import Mathlib.Analysis.SpecialFunctions.Gamma.Deligne
import Mathlib.NumberTheory.LSeries.Basic
import Mathlib.NumberTheory.NumberField.Discriminant.Defs
import Mathlib.NumberTheory.NumberField.DedekindZeta
import Mathlib.Analysis.Meromorphic.Basic
import Mathlib.Topology.Algebra.InfiniteSum.Basic
import Mathlib.NumberTheory.NumberField.Cyclotomic.Galois
import Mathlib.NumberTheory.DirichletCharacter.Basic
import Mathlib.Topology.Algebra.Module.ModuleTopology
import Mathlib.LinearAlgebra.Eigenspace.Basic
import Mathlib.LinearAlgebra.Charpoly.Basic
import Mathlib.Algebra.Polynomial.Reverse
import Literature.NumberTheory.GaloisRepresentations.AbsGaloisGroup
import Literature.NumberTheory.GaloisRepresentations.IntegralGaloisAction
import Literature.NumberTheory.GaloisRepresentations.ContinuousRep
import Literature.NumberTheory.GaloisRepresentations.GaloisRep
import Literature.NumberTheory.GaloisRepresentations.ArtinConductor
import HarnessLib

-- D-0014 sorry-sweep (operator, 2026-08-13): sorried theorems -> named facts `def X : Prop`; partial proofs preserved in comments
-- provenance: harness21/H21/H21/Prelude/GalRep/ArtinLFunction.lean @ bc02014 (interim HEAD d8f2665); M5 mechanical rewrite
/-!
# Artin representations and Artin L-functions (trunk GalRep, item C11 = `G09:ArtinLFunction`;
notions `artin_L_function`, `conductor`)

An *Artin representation* of a number field `K` is a continuous representation
`ρ : Γ_K → GL(V)` of the absolute Galois group on a finite-dimensional complex vector space `V`
(continuity forces finite image).  Its Artin L-function is the Euler product
`L(ρ, s) = ∏_v det(1 - ρ(Frob_v) N v^{-s} | V^{I_v})⁻¹` over the finite places `v` of `K`
(Artin 1923/1930), absolutely convergent for `re s > 1`; the completed L-function
`Λ(ρ, s) = A(ρ)^{s/2} γ(ρ, s) L(ρ, s)` with `A(ρ) = |d_K|^{dim V} N 𝔣(ρ)` and archimedean
`Γ`-factors determined by the eigenvalues of complex conjugations satisfies (Artin, via Brauer
induction) `Λ(ρ, 1 - s) = W(ρ) Λ(ρ^∨, s)` with `|W(ρ)| = 1`.

## Main definitions

* `Literature.ArtinRep K V := Literature.GaloisRep K ℂ V`, `Literature.FramedArtinRep K n := Literature.FramedGaloisRep K ℂ n`,
  `FramedArtinRep.toArtinRep`.
* `ArtinRep.eulerPolynomial ρ 𝔓 σ = det(1 - T ρ(σ) | V^{I_𝔓})` for `σ` in the decomposition
  group of `𝔓`, and `ArtinRep.eulerFactorAt ρ v` (a chosen arithmetic Frobenius at a chosen
  `𝔓 ∣ v`; junk value `1`).
* `Literature.artinLFunction ρ s = ∏' v, (eulerFactorAt ρ v)(N v ^ {-s})⁻¹` (a `tprod`).
* Archimedean data: `ArtinRep.signature ρ φ` (dimensions of the `±1`-eigenspaces of a complex
  conjugation attached to the real embedding `φ`), `ArtinRep.gammaFactor`,
  `ArtinRep.artinConductorNorm` (`A(ρ) = |d_K|^{dim V} N 𝔣(ρ)`, *not* `N 𝔣(ρ)` alone),
  `Literature.NumberTheory.GaloisRepresentations.completedArtinLFunction`.
* Continuation predicates `Literature.NumberTheory.GaloisRepresentations.LFunction.HasEntireContinuation` (with the chosen
  `HasEntireContinuation.continuation`),
  `Literature.NumberTheory.GaloisRepresentations.LFunction.HasMeromorphicContinuation` (reused by Hecke L-functions, item C12, and G16),
  and `ArtinRep.SatisfiesFunctionalEquation ρ ρ'` (two-argument form; the dual is supplied by
  the caller, e.g. `FramedRep.dual` for framed `ρ`).
* Sanity statements: `artinLFunction_trivial_eq_dedekindZeta` (Mathlib
  `NumberField.dedekindZeta`) and, for `K = ℚ`, `n = 1`,
  `artinLFunction_eq_LSeries_dirichletCharacter` (Mathlib `DirichletCharacter`, `LSeries`,
  `IsCyclotomicExtension.Rat.galEquivZMod`).

## Mathlib search

Mathlib (this pin) has `Complex.Gammaℝ`, `Complex.Gammaℂ` (`Analysis/SpecialFunctions/Gamma/
Deligne.lean`), `NumberField.discr`, `NumberField.dedekindZeta` (as an `LSeries`), `Meromorphic`
(`Analysis/Meromorphic/Basic.lean`), `LSeries`, `DirichletCharacter`, `Matrix.charpolyRev` /
`Matrix.reverse_charpoly`, `LinearMap.charpoly`, `Module.End.eigenspace`, `tprod`, but no Artin
representation, Artin L-function or Euler factor of a Galois representation (grep `Artin`,
`eulerFactor`, `LFunction` in `Mathlib/NumberTheory`: only Dirichlet/Hurwitz L-functions and
`EulerProduct` for Dirichlet series).  Nothing here duplicates a Mathlib declaration.

## Design choices

* **Topology-on-`V` rule (OUTLINE D1, review 1).**  All *definitions* work for an arbitrary
  `[TopologicalSpace V]`; every *theorem* about an abstract `V` whose truth uses continuity
  (`finite_range`, `multipliable_artinLFunction`, and all analytic statements downstream)
  assumes `[IsModuleTopology ℂ V]` (with the indiscrete topology continuity is vacuous and `ρ`
  need not have finite image).  Purely algebraic identities (`eulerFactorAt_spec`,
  `signature_eq`, …) hold for any topology and omit it.  `Fin n → ℂ` carries the module
  topology (`IsModuleTopology.instPi`), so framed statements need no such hypothesis.
* **Base field.**  `ArtinRep K V`, `eulerPolynomial`, `eulerFactorAt` and `signature` only
  assume `[Field K]` (costs nothing); every *theorem* involving finite places
  (`eulerFactorAt_spec`, `natDegree_eulerFactorAt_of_isUnramifiedAt`) and everything from
  `artinLFunction` on assumes `[NumberField K]`: over a general field (e.g. an algebraically
  closed one, whose residue rings are infinite) `IsArithFrobAt` is unsatisfiable and
  `eulerFactorAt` would silently take its junk value `1`.
* **Frobenius convention (OUTLINE §1).**  Euler factors use an **arithmetic** Frobenius
  (Mathlib `IsArithFrobAt`, `x ↦ x ^ {N v} mod 𝔓`; Artin's convention).  Replacing `σ` by the
  geometric Frobenius `σ⁻¹` replaces `L(ρ, s)` by `L(ρ^∨, s)`; for Artin representations the
  factor at `v` is otherwise independent of the choices of `𝔓 ∣ v` and of `σ`
  (`eulerFactorAt_spec`).
* `eulerFactorAt` follows OUTLINE D7: `Classical.choose` over
  `∃ 𝔓 σ, 𝔓 ∈ v.primesAbove ∧ IsArithFrobAt (𝓞 K) σ 𝔓`, **junk value `1`** otherwise (the
  existential always holds for number fields, `HeightOneSpectrum.primesAbove_nonempty` and
  `exists_isArithFrobAt_of_mem_primesAbove`, the latter currently sorried upstream, whence the
  `dite`).  The restriction of `ρ σ` to `V^{I_𝔓}` needs `σ` to normalise `I_𝔓`; we prove that the
  decomposition group does (`ContinuousRep.apply_mem_fixedSubmodule_inertia`), so
  `eulerPolynomial` takes `σ` in the decomposition subgroup and contains no junk.
* `artinLFunction` is a `tprod` over `HeightOneSpectrum (𝓞 K)`; it is the intended value only
  where the product is multipliable (`multipliable_artinLFunction`, `re s > 1`), junk (`1`)
  elsewhere — continuation is expressed by the `LFunction.Has…Continuation` predicates.
* `signature ρ φ` uses the complex conjugation supplied by `Literature.exists_isComplexConjugation φ`
  (a real proof, item C2), so no junk value is needed; independence of the choice is
  `signature_eq`.
* No `ArtinRep.dual` on an abstract `V` (`Module.Dual ℂ V` has no topology in Mathlib); the
  functional equation is the two-argument predicate `SatisfiesFunctionalEquation ρ ρ'`.
* Names vs. OUTLINE C11: `signature` (outline `signatureAt`), `multipliable_artinLFunction`
  (outline `multipliable_artinL`), per the work item; `Ideal.inv_mul_mul_mem_inertia` is an
  unbundled restatement of Mathlib's `(P.inertia (MulAction.stabilizer M P)).Normal` phrased
  with the H21 abbrev `Ideal.decompositionSubgroup` (item C3).

## References

* E. Artin, *Über eine neue Art von L-Reihen*, Abh. Math. Sem. Hamburg 3 (1923); *Zur Theorie
  der L-Reihen mit allgemeinen Gruppencharakteren*, ibid. 8 (1930).
* J. Martinet, *Character theory and Artin L-functions*, in: Algebraic Number Fields (Durham
  1975), Academic Press 1977, §§1–4.
* J. Neukirch, *Algebraic Number Theory* (1999), Ch. VII §10 (Artin L-series), §12 (functional
  equation, Thm (12.6)).
* J. Tate, *Number theoretic background*, Proc. Symp. Pure Math. 33 (Corvallis 1979), part 2,
  §3–4.
-/

noncomputable section

open scoped NumberField Pointwise
open Field IsDedekindDomain Module NumberField

namespace Literature.NumberTheory.GaloisRepresentations

universe u w w'

/-! ### Artin representations -/

section Carrier

variable (K : Type u) [Field K]

/-- An **Artin representation** of `K` on the complex topological vector space `V`: a continuous
representation `Γ_K → GL(V)` (`Literature.GaloisRep K ℂ V`, joint continuity).  Intended for
finite-dimensional `V` with its module topology (`[IsModuleTopology ℂ V]`), in which case the
image is finite (`ArtinRep.finite_range`).
Ref: Artin (1930); Martinet, *Character theory and Artin L-functions* (1977), §1. [cite: ArtinHamburg1931] -/
abbrev ArtinRep (V : Type w) [AddCommGroup V] [Module ℂ V] [TopologicalSpace V] :=
  GaloisRep K ℂ V

/-- A **framed Artin representation** of rank `n`: a continuous homomorphism
`Γ_K →ₜ* GL (Fin n) ℂ` (`Literature.FramedGaloisRep K ℂ n`).
Ref: Martinet, *Character theory and Artin L-functions* (1977), §1. [folklore] -/
abbrev FramedArtinRep (n : ℕ) :=
  FramedGaloisRep K ℂ n

variable {K}

/-- The Artin representation on `Fin n → ℂ` (module topology, `IsModuleTopology.instPi`)
underlying a framed Artin representation (`Literature.NumberTheory.GaloisRepresentations.FramedRep.toContinuousRep`).
Ref: Martinet, *Character theory and Artin L-functions* (1977), §1. [folklore] -/
abbrev FramedArtinRep.toArtinRep {n : ℕ} (ρ : FramedArtinRep K n) : ArtinRep K (Fin n → ℂ) :=
  FramedRep.toContinuousRep ρ

end Carrier

/-! ### Invariance of `V^{I_𝔓}` under the decomposition group -/

namespace ContinuousRep

variable {G : Type*} [Group G] [TopologicalSpace G] {A : Type*} [CommRing A] [TopologicalSpace A]
  {M : Type*} [AddCommGroup M] [Module A M] [TopologicalSpace M]

/-- If `σ⁻¹ H σ ⊆ H` then `ρ σ` maps `M^H` into itself.
Ref: Serre, *Local Fields*, Ch. VI §2 (functoriality of `V^{G_i}`). [folklore] -/
theorem apply_mem_fixedSubmodule (ρ : ContinuousRep G A M) {H : Subgroup G} {σ : G}
    (hσ : ∀ h ∈ H, σ⁻¹ * h * σ ∈ H) {v : M} (hv : v ∈ ρ.fixedSubmodule H) :
    ρ σ v ∈ ρ.fixedSubmodule H := by
  rw [mem_fixedSubmodule_iff] at hv ⊢
  intro h hh
  have := hv _ (hσ h hh)
  rw [map_mul, map_mul, Module.End.mul_apply, Module.End.mul_apply] at this
  have h' := congrArg (ρ σ) this
  rwa [← Module.End.mul_apply, ← map_mul, mul_inv_cancel, map_one, Module.End.one_apply] at h'

omit [TopologicalSpace G] in
/-- The decomposition group `D_𝔓 = 𝔓.decompositionSubgroup G` (item C3, defeq to
`MulAction.stabilizer G 𝔓`) normalises the inertia group `I_𝔓`: `σ⁻¹ τ σ ∈ I_𝔓` for `σ ∈ D_𝔓`,
`τ ∈ I_𝔓`.  This is an unbundled **restatement** of Mathlib's instance
`(P.inertia (MulAction.stabilizer M P)).Normal` (`RingTheory/Ideal/Pointwise.lean`), from which
it is derived; declared in Mathlib's `Ideal` namespace for use next to
`Ideal.inertia_le_stabilizer`.
Ref: Neukirch, *Algebraic Number Theory*, Ch. I §9, (9.5)–(9.6). [folklore] -/
theorem _root_.Ideal.inv_mul_mul_mem_inertia {S : Type*} [CommRing S] [MulSemiringAction G S]
    {𝔓 : Ideal S} {σ τ : G} (hσ : σ ∈ 𝔓.decompositionSubgroup G) (hτ : τ ∈ 𝔓.inertia G) :
    σ⁻¹ * τ * σ ∈ 𝔓.inertia G := by
  have hτ' : (⟨τ, 𝔓.inertia_le_stabilizer hτ⟩ : 𝔓.decompositionSubgroup G) ∈
      𝔓.inertia (𝔓.decompositionSubgroup G) := Ideal.coe_mem_inertia.mp hτ
  have h := (inferInstance : (𝔓.inertia (𝔓.decompositionSubgroup G)).Normal).conj_mem _ hτ'
    ⟨σ, hσ⟩⁻¹
  rw [inv_inv] at h
  exact Ideal.coe_mem_inertia.mpr h

/-- For `σ` in the decomposition group `𝔓.decompositionSubgroup G` of `𝔓`, `ρ σ` preserves
`M^{I_𝔓}`.
Ref: Neukirch, *Algebraic Number Theory*, Ch. VII §10 (definition of the Euler factor at a
ramified prime). [folklore] -/
theorem apply_mem_fixedSubmodule_inertia {S : Type*} [CommRing S] [MulSemiringAction G S]
    (ρ : ContinuousRep G A M) {𝔓 : Ideal S} {σ : G} (hσ : σ ∈ 𝔓.decompositionSubgroup G)
    {v : M} (hv : v ∈ ρ.fixedSubmodule (𝔓.inertia G)) :
    ρ σ v ∈ ρ.fixedSubmodule (𝔓.inertia G) :=
  ρ.apply_mem_fixedSubmodule (fun _ hτ => Ideal.inv_mul_mul_mem_inertia hσ hτ) hv

/-- The restriction `ρ(σ)|_{M^{I_𝔓}}` of `ρ σ`, `σ ∈ D_𝔓 = 𝔓.decompositionSubgroup G`, to the
inertia invariants (`LinearMap.restrict`).
Ref: Neukirch, *Algebraic Number Theory*, Ch. VII §10. [folklore] -/
def restrictInertiaInvariants {S : Type*} [CommRing S] [MulSemiringAction G S]
    (ρ : ContinuousRep G A M) (𝔓 : Ideal S) (σ : 𝔓.decompositionSubgroup G) :
    Module.End A (ρ.fixedSubmodule (𝔓.inertia G)) :=
  (ρ σ).restrict fun _ hv => ρ.apply_mem_fixedSubmodule_inertia σ.2 hv

/-- Unfolding lemma for `restrictInertiaInvariants`: the restriction acts as `ρ σ` on the
underlying vectors (Mathlib `LinearMap.restrict_coe_apply`).
Ref: Neukirch, *Algebraic Number Theory*, Ch. VII §10. [folklore] -/
@[simp] theorem restrictInertiaInvariants_apply {S : Type*} [CommRing S] [MulSemiringAction G S]
    (ρ : ContinuousRep G A M) (𝔓 : Ideal S) (σ : 𝔓.decompositionSubgroup G)
    (v : ρ.fixedSubmodule (𝔓.inertia G)) :
    (ρ.restrictInertiaInvariants 𝔓 σ v : M) = ρ σ v :=
  rfl

end ContinuousRep

/-! ### Euler factors -/

namespace ArtinRep

section EulerFactor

PROBLEM STATEMENT: Above are the lines; repeat exactly the ones from the line containing "An **Artin representation**" down to the line containing "M] [TopologicalSpace M]", both inclusive.

SOLVED PROBLEM:
/-- An **Artin representation** of `K` on the complex topological vector space `V`: a continuous
representation `Γ_K → GL(V)` (`Literature.GaloisRep K ℂ V`, joint continuity).  Intended for
finite-dimensional `V` with its module topology (`[IsModuleTopology ℂ V]`), in which case the
image is finite (`ArtinRep.finite_range`).
Ref: Artin (1930); Martinet, *Character theory and Artin L-functions* (1977), §1. [cite: ArtinHamburg1931] -/
abbrev ArtinRep (V : Type w) [AddCommGroup V] [Module ℂ V] [TopologicalSpace V] :=
  GaloisRep K ℂ V

/-- A **framed Artin representation** of rank `n`: a continuous homomorphism
`Γ_K →ₜ* GL (Fin n) ℂ` (`Literature.FramedGaloisRep K ℂ n`).
Ref: Martinet, *Character theory and Artin L-functions* (1977), §1. [folklore] -/
abbrev FramedArtinRep (n : ℕ) :=
  FramedGaloisRep K ℂ n

variable {K}

/-- The Artin representation on `Fin n → ℂ` (module topology, `IsModuleTopology.instPi`)
underlying a framed Artin representation (`Literature.NumberTheory.GaloisRepresentations.FramedRep.toContinuousRep`).
Ref: Martinet, *Character theory and Artin L-functions* (1977), §1. [folklore] -/
abbrev FramedArtinRep.toArtinRep {n : ℕ} (ρ : FramedArtinRep K n) : ArtinRep K (Fin n → ℂ) :=
  FramedRep.toContinuousRep ρ

end Carrier

/-! ### Invariance of `V^{I_𝔓}` under the decomposition group -/

namespace ContinuousRep

variable {G : Type*} [Group G] [TopologicalSpace G] {A : Type*} [CommRing A] [TopologicalSpace A]
  {M : Type*} [AddCommGroup M] [Module A M] [TopologicalSpace M]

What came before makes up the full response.